__Brief__: Below are records; how many of their lines contain "refine"? Answer with only the number.

__Given data__:
=== Begin Enclosure ===
/-! ## §4 The capped tilt and the two registered stubs in the Gaussian model (pointwise domination) -/

/-- **The Gaussian instance of the crux WITH ITS CAP, of the BULK stub and of the EDGE stub at once**: under the hypotheses of
`gaussianInstance`, for every window `θ ≥ 0` and every `q` with `q ≤ β·θ²` (the crux's calibration is `β_{K−j}θ(K−j)² = p(g_{K−j})²`), each of
(capped) `∫ exp(c₀β·Σ_y min(curl_y², θ²))`, (BULK, `stub_subThresholdStiffness`) `∫ exp(c₀β·Σ_y curl_y²·1[|curl_y| < θ])` and
(EDGE, `stub_uniformLargeFieldCountPos`) `∫ exp(c₀·q·#{y : θ ≤ |curl_y|})` is `≤ exp(c₀/(1 − 2c₀)·#Site_s)` — pointwise `min(d², θ²)`, `d²·1[|d| < θ]`,
`βθ²·1[θ ≤ |d|]` are all `≤ d²·β`-weighted terms of the uncapped tilt.  Gaussian bookkeeping only; the stubs and the crux stay open.
[cite: Balaban1985UV3, (7) p.257 and (71) p.273] -/
theorem gaussianInstance_capped_bulk_edge (hd : P.d = 3) (μ ν : Fin P.d) (A : E →ₗ[ℝ] (PBond P 0 → ℝ)) {σ2 β c₀ : ℝ} (hσ : 0 ≤ σ2)
    (hβ : 0 ≤ β) (hc0 : 0 ≤ c₀) (hc : 2 * c₀ < 1)
    (hcov : ∀ c : Site P 0 → ℝ, Var[fun ξ => ∑ p, c p * curlAt (A ξ) p μ ν; stdGaussian E] ≤ σ2 * ∑ p, c p ^ 2)
    {s : ℕ} (hs : s ≤ P.m + P.K) (hβσ : β * σ2 * (P.L : ℝ) ^ s ≤ 1) {θ q : ℝ} (hθ : 0 ≤ θ) (hq : q ≤ β * θ ^ 2) :
    (∫ ξ, rexp (c₀ * β * ∑ y : Site P s, min (curlAt (linAvgIter s (A ξ)) y μ ν ^ 2) (θ ^ 2)) ∂stdGaussian E ≤
        rexp (c₀ / (1 - 2 * c₀) * Fintype.card (Site P s))) ∧
    (∫ ξ, rexp (c₀ * β * ∑ y : Site P s, (if |curlAt (linAvgIter s (A ξ)) y μ ν| < θ then
        curlAt (linAvgIter s (A ξ)) y μ ν ^ 2 else 0)) ∂stdGaussian E ≤ rexp (c₀ / (1 - 2 * c₀) * Fintype.card (Site P s))) ∧
    (∫ ξ, rexp (c₀ * q * ∑ y : Site P s, (if θ ≤ |curlAt (linAvgIter s (A ξ)) y μ ν| then (1 : ℝ) else 0)) ∂stdGaussian E ≤
        rexp (c₀ / (1 - 2 * c₀) * Fintype.card (Site P s))) := by
  obtain ⟨hint, hbd⟩ := gaussianInstance hd μ ν A hσ hβ hc0 hc hcov hs hβσ
  have hcβ : 0 ≤ c₀ * β := mul_nonneg hc0 hβ
  -- generic domination step
  have dom : ∀ g : E → ℝ, (∀ ξ, g ξ ≤ c₀ * β * ∑ y : Site P s, curlAt (linAvgIter s (A ξ)) y μ ν ^ 2) →
      ∫ ξ, rexp (g ξ) ∂stdGaussian E ≤ rexp (c₀ / (1 - 2 * c₀) * Fintype.card (Site P s)) := by
    intro g hg
    refine (integral_mono_of_nonneg (ae_of_all _ fun ξ => (Real.exp_pos _).le) hint
      (ae_of_all _ fun ξ => Real.exp_le_exp.2 (hg ξ))).trans hbd
  refine ⟨dom _ fun ξ => ?_, dom _ fun ξ => ?_, dom _ fun ξ => ?_⟩
  · exact mul_le_mul_of_nonneg_left (Finset.sum_le_sum fun y _ => min_le_left _ _) hcβ
  · refine mul_le_mul_of_nonneg_left (Finset.sum_le_sum fun y _ => ?_) hcβ
    split_ifs
    · exact le_rfl
    · exact sq_nonneg _
  · have key : q * ∑ y : Site P s, (if θ ≤ |curlAt (linAvgIter s (A ξ)) y μ ν| then (1 : ℝ) else 0) ≤
        β * ∑ y : Site P s, curlAt (linAvgIter s (A ξ)) y μ ν ^ 2 := by
      rw [Finset.mul_sum, Finset.mul_sum]
      refine Finset.sum_le_sum fun y _ => ?_
      split_ifs with h
      · rw [mul_one]
        refine hq.trans (mul_le_mul_of_nonneg_left ?_ hβ)
        calc θ ^ 2 ≤ |curlAt (linAvgIter s (A ξ)) y μ ν| ^ 2 := pow_le_pow_left₀ hθ h 2
          _ = curlAt (linAvgIter s (A ξ)) y μ ν ^ 2 := sq_abs _
      · rw [mul_zero]
        exact mul_nonneg hβ (sq_nonneg _)
    calc c₀ * q * ∑ y : Site P s, (if θ ≤ |curlAt (linAvgIter s (A ξ)) y μ ν| then (1 : ℝ) else 0)
        = c₀ * (q * ∑ y : Site P s, (if θ ≤ |curlAt (linAvgIter s (A ξ)) y μ ν| then (1 : ℝ) else 0)) := by ring
      _ ≤ c₀ * (β * ∑ y : Site P s, curlAt (linAvgIter s (A ξ)) y μ ν ^ 2) := mul_le_mul_of_nonneg_left key hc0
      _ = c₀ * β * ∑ y : Site P s, curlAt (linAvgIter s (A ξ)) y μ ν ^ 2 := by ring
=== End Enclosure ===
__Solution to the problem__: 5